Cajun, Creole, BBQ … many people see these cuisines as one, but according to Dan Sidner, co-owner of Maxie's and Black Shoe Hospitality, that hasn't always been the case. 

Sidner, an expert in the history of Southern food, has been an owner of restaurants in North and South Carolina, Louisiana and Texas. When he moved to Milwaukee, he met Joe Muench — his business partner for Black Shoe Hospitality — and together they opened Maxie’s in 2007, Blue's Egg in 2010, Story Hill BKC in 2014 and Buttermint in 2021. 

Though the cuisines are often melded together — especially Cajun and Creole — there are actually distinct historical differences between them, he says. It wasn't until the 1960s when Paul Prudhome, a well-known New Orleans chef, became the head chef of Commander's Palace that the two cuisines became more intertwined. 

The move was actually a controversial one, as Commander's Palace traditionally only employed Creole chefs. Prudhome was the first Cajun chef to take the reins and was so successful that he later opened his own restaurant on Bourbon Street, K. Paul LA Kitchen, and started his own seasoning company: Paul Prudhome's Seasoning. 
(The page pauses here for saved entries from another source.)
import Mathlib.Analysis.Convex.Hull
import Mathlib.Analysis.SpecialFunctions.Pow.Real
import Literature.Barriers.PneNP.TSPExtensionComplexity
import Literature.Combinatorics.SimpleGraph.SubcubicMinors
import Literature.Computability.MetaComplexity.GridTseitinLift
import HarnessLib

/-!
# Correlation polytopes of graphs with a large grid minor have exponential extension complexity
# (Aboulker–Fiorini–Huynh–Macchia–Seif 2019)

[topic Combinatorics/Optimization]

TYPED STATEMENT (one named fact, not proved here) from P. Aboulker, S. Fiorini, T. Huynh,
M. Macchia, J. Seif, *Extension complexity of the correlation polytope*, Oper. Res. Lett. 47
(2019) 47–51 = arXiv:1806.00541 [AboulkerEtAl2019] (held text `paper:arxiv-1806.00541`; `pNNNN Lk`
= chunk/line of the lit-read materialisation), in the tree's extension-complexity currency
(`Literature.Barriers.PneNP.HasEFOfSize P R`: "`P` is the projection of a slack-form system with `R`
sign-constrained variables"; "`xc(P) ≥ B`" reads `∀ R, HasEFOfSize P R → B ≤ R`, as in
`TSPExtensionComplexity`).

**Printed definitions.** §1 (p0003 L3): "All graphs in this paper are undirected and simple. Let
`G = (V, E)` be a graph. The correlation polytope of `G`, denoted `COR(G)`, is the convex hull of
the characteristic vectors of induced subgraphs of `G`. More precisely, `COR(G)` is the polytope in
`ℝ^{V ∪ E}` which is the convex hull of all vectors of the form `(χ(X), χ(E(X)))` for `X ⊆ V`, where
`E(X)` is the set of edges with both endpoints in `X`" (equivalently, proof of Thm. 1, p0003 L33:
"the convex hull of all `0/1`-vectors `x ∈ ℝ^{V ∪ E}` satisfying `x_{uv} = x_u x_v` for all
`uv ∈ E(G)`"). §1 (p0003 L14): "A graph `H` is a minor of a graph `G`, denoted `H ≼ G`, if `H` can be
obtained from a subgraph of `G` by contracting edges" — the tree's `IsMinor` (`SubcubicMinors.lean`).
§2 (p0005 L21): "`G_{h,h}` [is] the `h × h` grid. Recall that `G_{h,h}` has vertex set `[h] × [h]`,
where `(a,b)` is adjacent to `(a',b')` if and only if `|a−a'| + |b−b'| = 1`" — the tree's
`Literature.Computability.MetaComplexity.gridGraph h` on `Fin (h·h)` (row `a / h`, column `a % h`;
`GridTseitinLift.lean`).

**Rendering of `COR(G)`.** `corPolytopeGraph G ⊆ ℝ^{V × V}` is the zero-padded symmetric copy of the
printed `COR(G) ⊆ ℝ^{V ∪ E}`: the vertex coordinate `x_v` sits at `(v, v)`, the edge coordinate
`x_{uv}` at both `(u, v)` and `(v, u)`, and the coordinates `(u, v)` with `u ≠ v`, `uv ∉ E` are
identically `0` (the masking device of `Literature.Combinatorics.Optimization.corPolytope`
(`BlockPsdLiftFactorization.lean`), which is the `G = K_n` case `COR(n) = conv{a aᵀ}` flattened to
`ℝ^{n·n}`; not restated here). The two copies are coordinate projections / duplications-with-zero-
padding of each other, which do not change extension complexity (`TSPExtensionComplexityFaces.lean`:
appending the equations `x_{(u,v)} = x_{(v,u)}`, `x_{(u,v)} = 0` is free, `HasEFOfSize.inter_eqs`).

**Printed results.** Observation 4 (p0005 L5–8): "For all `n`-vertex graphs `G`, `xc(COR(G)) ≥ n`."
Observation 5 (p0005 L12–13): "If `H ≼ G`, then `xc(COR(H)) ≤ xc(COR(G))`." Theorem 6 (p0005
L41–46): "For every proper minor-closed class `𝒞`, there exists a constant `c' > 0` such that for
every `n`-vertex graph `G ∈ 𝒞`, `xc(COR(G)) ≥ 2^{c' tw(G)}`." and the remark after Theorem 3 (p0004
L1): "Actually, the proof of Theorem 6 shows that for every graph `G`, we have
`xc(COR(G)) ≥ 2^{Ω(h + log n)}`, where `h` is the maximum height of a grid that `G` contains as a
minor." (Proof of Thm. 6, p0005 L49 – p0006 L22: a grid with gadgets `H` of height `h = Ω(t)` is a
minor of `G_{t,t}`; a face of `COR(H)` projects to `COR(K_{h,h})`; `K_h ≼ K_{h,h}`; "In [KW15], it
is shown that `xc(COR(K_h)) ≥ (1.5)^h`" — Kaibel–Weltge, a theorem of the tree,
`Literature/Barriers/PneNP/KaibelWeltge*.lean`.)

**Typed here** (`AboulkerEtAl2019_corGridMinor`): the GRID-MINOR form of the remark with the
`log n` term DROPPED (a weakening of print): there is an absolute `c > 0` such that every finite
simple graph `G` containing the `h × h` grid as a minor, `h ≥ 1`, has `xc(COR(G)) ≥ 2^{c·h}`, i.e.
`2^{c h} ≤ R` for every size `R` of an extended formulation of `corPolytopeGraph G`. The `Ω` is
unfolded with a THRESHOLD (`∃ c > 0, ∃ h₀, ∀ h ≥ h₀`), the reading that is never stronger than print
(the consolidation to all `h ≥ 1` with one constant is true — `xc(COR(G)) ≥ n ≥ h²` by Obs. 4 — but
is not asserted here). General in `G` (not pre-instantiated at `G = G_{t,t}`); the grid instance is
the proved corollary `AboulkerEtAl2019_corGridMinor.grid` (reflexivity of `IsMinor`). Coordinates:
print's `ℝ^{V ∪ E}` ↪ `ℝ^{V × V}` by `v ↦ (v,v)`, `uv ↦ (u,v)` and `(v,u)` (index dictionary for the
consumer's face/projection glue; unfolding lemmas `corVec_apply_diag` / `corVec_apply_adj` /
`corVec_apply_of_not_adj`).

## References

* [AboulkerEtAl2019] P. Aboulker, S. Fiorini, T. Huynh, M. Macchia, J. Seif, *Extension complexity
  of the correlation polytope*, Oper. Res. Lett. 47 (2019) 47–51, doi:10.1016/j.orl.2018.12.001 =
  arXiv:1806.00541; §1 (COR(G), minors), Obs. 4, Obs. 5, Thm. 6 and the remark after Thm. 3. Read:
  held text, chunks p0003–p0006.
* [KaibelWeltge2014] V. Kaibel, S. Weltge, *A short proof that the extension complexity of the
  correlation polytope grows exponentially*, DCG 53 (2015) — the seed bound `xc(COR(K_h)) ≥ 1.5^h`
  (tree: `Literature.Barriers.PneNP.KaibelWeltge`).
* [HastadRisse2025] for the tree's `gridGraph` (`GridTseitinLift.lean`).
-/

noncomputable section

namespace Literature.Combinatorics.Optimization

open Literature.Barriers.PneNP (HasEFOfSize)
open Literature.Combinatorics.SimpleGraph (IsMinor)
open Literature.Computability.MetaComplexity (gridGraph)

variable {V : Type} [DecidableEq V]

/-! ### The correlation polytope of a graph (§1) -/

/-- The vertex `(χ(X), χ(E(X)))` of `COR(G)` attached to `X ⊆ V` (`b` = indicator of `X`), written in
`ℝ^{V × V}`: `x_{(v,v)} = 𝟙[v ∈ X]`, `x_{(u,v)} = x_{(v,u)} = 𝟙[u ∈ X ∧ v ∈ X]` for `uv ∈ E`, and `0`
at non-adjacent off-diagonal pairs (index dictionary `ℝ^{V ∪ E} ↪ ℝ^{V × V}`: `v ↦ (v,v)`, `uv ↦ (u,v), (v,u)`).
[cite: AboulkerEtAl2019, §1 (p0003 L3) and proof of Thm. 1 (p0003 L33)] -/
def corVec (G : SimpleGraph V) [DecidableRel G.Adj] (b : V → Bool) : V × V → ℝ :=
  fun p => if p.1 = p.2 then (if b p.1 then 1 else 0)
    else if G.Adj p.1 p.2 then (if b p.1 && b p.2 then 1 else 0) else 0

/-- Diagonal (vertex) coordinates of `corVec`. [cite: AboulkerEtAl2019, §1 (p0003 L3)] -/
theorem corVec_apply_diag (G : SimpleGraph V) [DecidableRel G.Adj] (b : V → Bool) (v : V) :
    corVec G b (v, v) = if b v then 1 else 0 := by
  simp [corVec]

/-- Edge coordinates of `corVec`. [cite: AboulkerEtAl2019, §1 (p0003 L3)] -/
theorem corVec_apply_adj (G : SimpleGraph V) [DecidableRel G.Adj] (b : V → Bool) {u v : V}
    (h : G.Adj u v) : corVec G b (u, v) = if (b u && b v) then 1 else 0 := by
  simp [corVec, h, h.ne]

/-- Masked coordinates of `corVec` vanish. [cite: AboulkerEtAl2019, §1 (p0003 L3)] -/
theorem corVec_apply_of_not_adj (G : SimpleGraph V) [DecidableRel G.Adj] (b : V → Bool) {u v : V}
    (huv : u ≠ v) (h : ¬ G.Adj u v) : corVec G b (u, v) = 0 := by
  simp [corVec, huv, h]

/-- `corVec` is symmetric in the two coordinates. [cite: AboulkerEtAl2019, §1 (p0003 L3)] -/
theorem corVec_swap (G : SimpleGraph V) [DecidableRel G.Adj] (b : V → Bool) (u v : V) :
    corVec G b (u, v) = corVec G b (v, u) := by
  by_cases huv : u = v
  · subst huv; rfl
  · by_cases h : G.Adj u v
    · rw [corVec_apply_adj G b h, corVec_apply_adj G b h.symm, Bool.and_comm]
    · rw [corVec_apply_of_not_adj G b huv h,
        corVec_apply_of_not_adj G b (Ne.symm huv) (fun h' => h h'.symm)]

/-- Entries of `corVec` are `0` or `1`. [cite: AboulkerEtAl2019, proof of Thm. 1 (p0003 L33: "0/1-vectors")] -/
theorem corVec_zero_or_one (G : SimpleGraph V) [DecidableRel G.Adj] (b : V → Bool) (p : V × V) :
    corVec G b p = 0 ∨ corVec G b p = 1 := by
  unfold corVec; split_ifs <;> simp

/-- **The correlation polytope `COR(G)`** of a graph (zero-padded symmetric copy in `ℝ^{V × V}`):
the convex hull of the vectors `corVec G b`, `b ∈ {0,1}^V`.
[cite: AboulkerEtAl2019, §1 (p0003 L3)] -/
def corPolytopeGraph (G : SimpleGraph V) [DecidableRel G.Adj] : Set (V × V → ℝ) :=
  convexHull ℝ (Set.range (corVec G))

/-- The generating vectors lie in `COR(G)`. [cite: AboulkerEtAl2019, §1 (p0003 L3)] -/
theorem corVec_mem_corPolytopeGraph (G : SimpleGraph V) [DecidableRel G.Adj] (b : V → Bool) :
    corVec G b ∈ corPolytopeGraph G :=
  subset_convexHull ℝ _ ⟨b, rfl⟩

/-- `COR(G)` is convex. [cite: AboulkerEtAl2019, §1 (p0003 L3)] -/
theorem convex_corPolytopeGraph (G : SimpleGraph V) [DecidableRel G.Adj] :
    Convex ℝ (corPolytopeGraph G) :=
  convex_convexHull ℝ _

/-! ### The named fact -/

/-- **Aboulker–Fiorini–Huynh–Macchia–Seif 2019 (grids as minors force exponential `xc(COR)`;
Thm. 6 via its proof / the remark after Thm. 3, `log n` term dropped).** Printed: "the proof of
Theorem 6 shows that for every graph `G`, we have `xc(COR(G)) ≥ 2^{Ω(h + log n)}`, where `h` is the
maximum height of a grid that `G` contains as a minor" (with Thm. 6: "for every proper minor-closed
class `𝒞`, there exists a constant `c' > 0` such that for every `n`-vertex graph `G ∈ 𝒞`,
`xc(COR(G)) ≥ 2^{c' tw(G)}`", and Obs. 5: `xc(COR(·))` is minor-monotone). Typed (weaker than print:
no `log n`; `Ω` unfolded with a threshold, the never-stronger reading): there are `c > 0` and `h₀`
such that for every `h ≥ h₀` and every finite simple graph `G` with `G_{h,h} ≼ G` (the tree's
`gridGraph h` on `Fin (h·h)` — its `gridAdj` is "same row and columns differ by `1`, or same column
and rows differ by `1`" in the row-major decoding `(a / h, a % h)`, i.e. the printed
`|a−a'| + |b−b'| = 1` — and the tree's `IsMinor`), every extended formulation of `COR(G)`
(`corPolytopeGraph G`) has size `R ≥ 2^{c·h}`. NOT proved here (route of proof: grid with gadgets
`≼ G_{t,t}`, a face of its `COR` projects onto `COR(K_{h,h}) ⊇` a copy of `COR(K_h)`, and
Kaibel–Weltge `xc(COR(K_h)) ≥ 1.5^h`).
[cite: AboulkerEtAl2019, remark after Thm. 3 (arXiv p. 4, lit-read p0004 L1: "the proof of Theorem 6 shows …") with Thm. 6 (§2, p0005 L41–46) and Obs. 5 (p0005 L12–13)] -/
def AboulkerEtAl2019_corGridMinor : Prop :=
  ∃ c : ℝ, 0 < c ∧ ∃ h₀ : ℕ, ∀ h : ℕ, h₀ ≤ h →
    ∀ (V : Type) [Fintype V] [DecidableEq V] (G : SimpleGraph V) [DecidableRel G.Adj],
      IsMinor (gridGraph h) G →
        ∀ R : ℕ, HasEFOfSize (corPolytopeGraph G) R → (2 : ℝ) ^ (c * h) ≤ R

/-- **The grid instance** (the form consumed by the `ValiantsHypothesis` queue-grid line): since
`G_{t,t} ≼ G_{t,t}`, `xc(COR(G_{t,t})) ≥ 2^{c t}` for all `t ≥ t₀`. PROVED from the fact by
reflexivity of `IsMinor`. [cite: AboulkerEtAl2019, Thm. 6 with 𝒞 = planar graphs, G = G_{t,t} (p0005 L41–49)] -/
theorem AboulkerEtAl2019_corGridMinor.grid (hyp : AboulkerEtAl2019_corGridMinor) :
    ∃ c : ℝ, 0 < c ∧ ∃ t₀ : ℕ, ∀ t : ℕ, t₀ ≤ t →
      ∀ R : ℕ, HasEFOfSize (corPolytopeGraph (gridGraph t)) R → (2 : ℝ) ^ (c * t) ≤ R := by
  obtain ⟨c, hc, h₀, H⟩ := hyp
  exact ⟨c, hc, h₀, fun t ht R hR => H t ht (Fin (t * t)) (gridGraph t) (IsMinor.refl _) R hR⟩

end Literature.Combinatorics.Optimization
So where did these comfort food favorites — mac and cheese, cornbread, pulled pork, jambalaya — really come from? Sidner shared some facts about Southern foods' roots. 

Cuisine: Creole

According to the National Park Service, Creole heritage refers to people who were born in Louisiana with ancestry in France and Spain. Though Creole often gets intermingled with Cajun because of their close proximity in the south, their dwelling places are actually responsible for many of their differences, Sidner says. Creole people lived in cities, whereas Cajun people — originally French Canadians — lived in the swamp. Creole food is therefore considered to be a more refined cuisine than Cajun, he adds. 

Traditional Creole food often included ocean fish, because fishermen were able to take out boats to catch them, whereas Cajun cooking relied on shellfish that could be caught from shore, Sidner says. Creole food is also heavy in spice from its French European roots and African influences from those in slavery in the South. Jambalaya and red beans and rice are some of the more popular Creole dishes. 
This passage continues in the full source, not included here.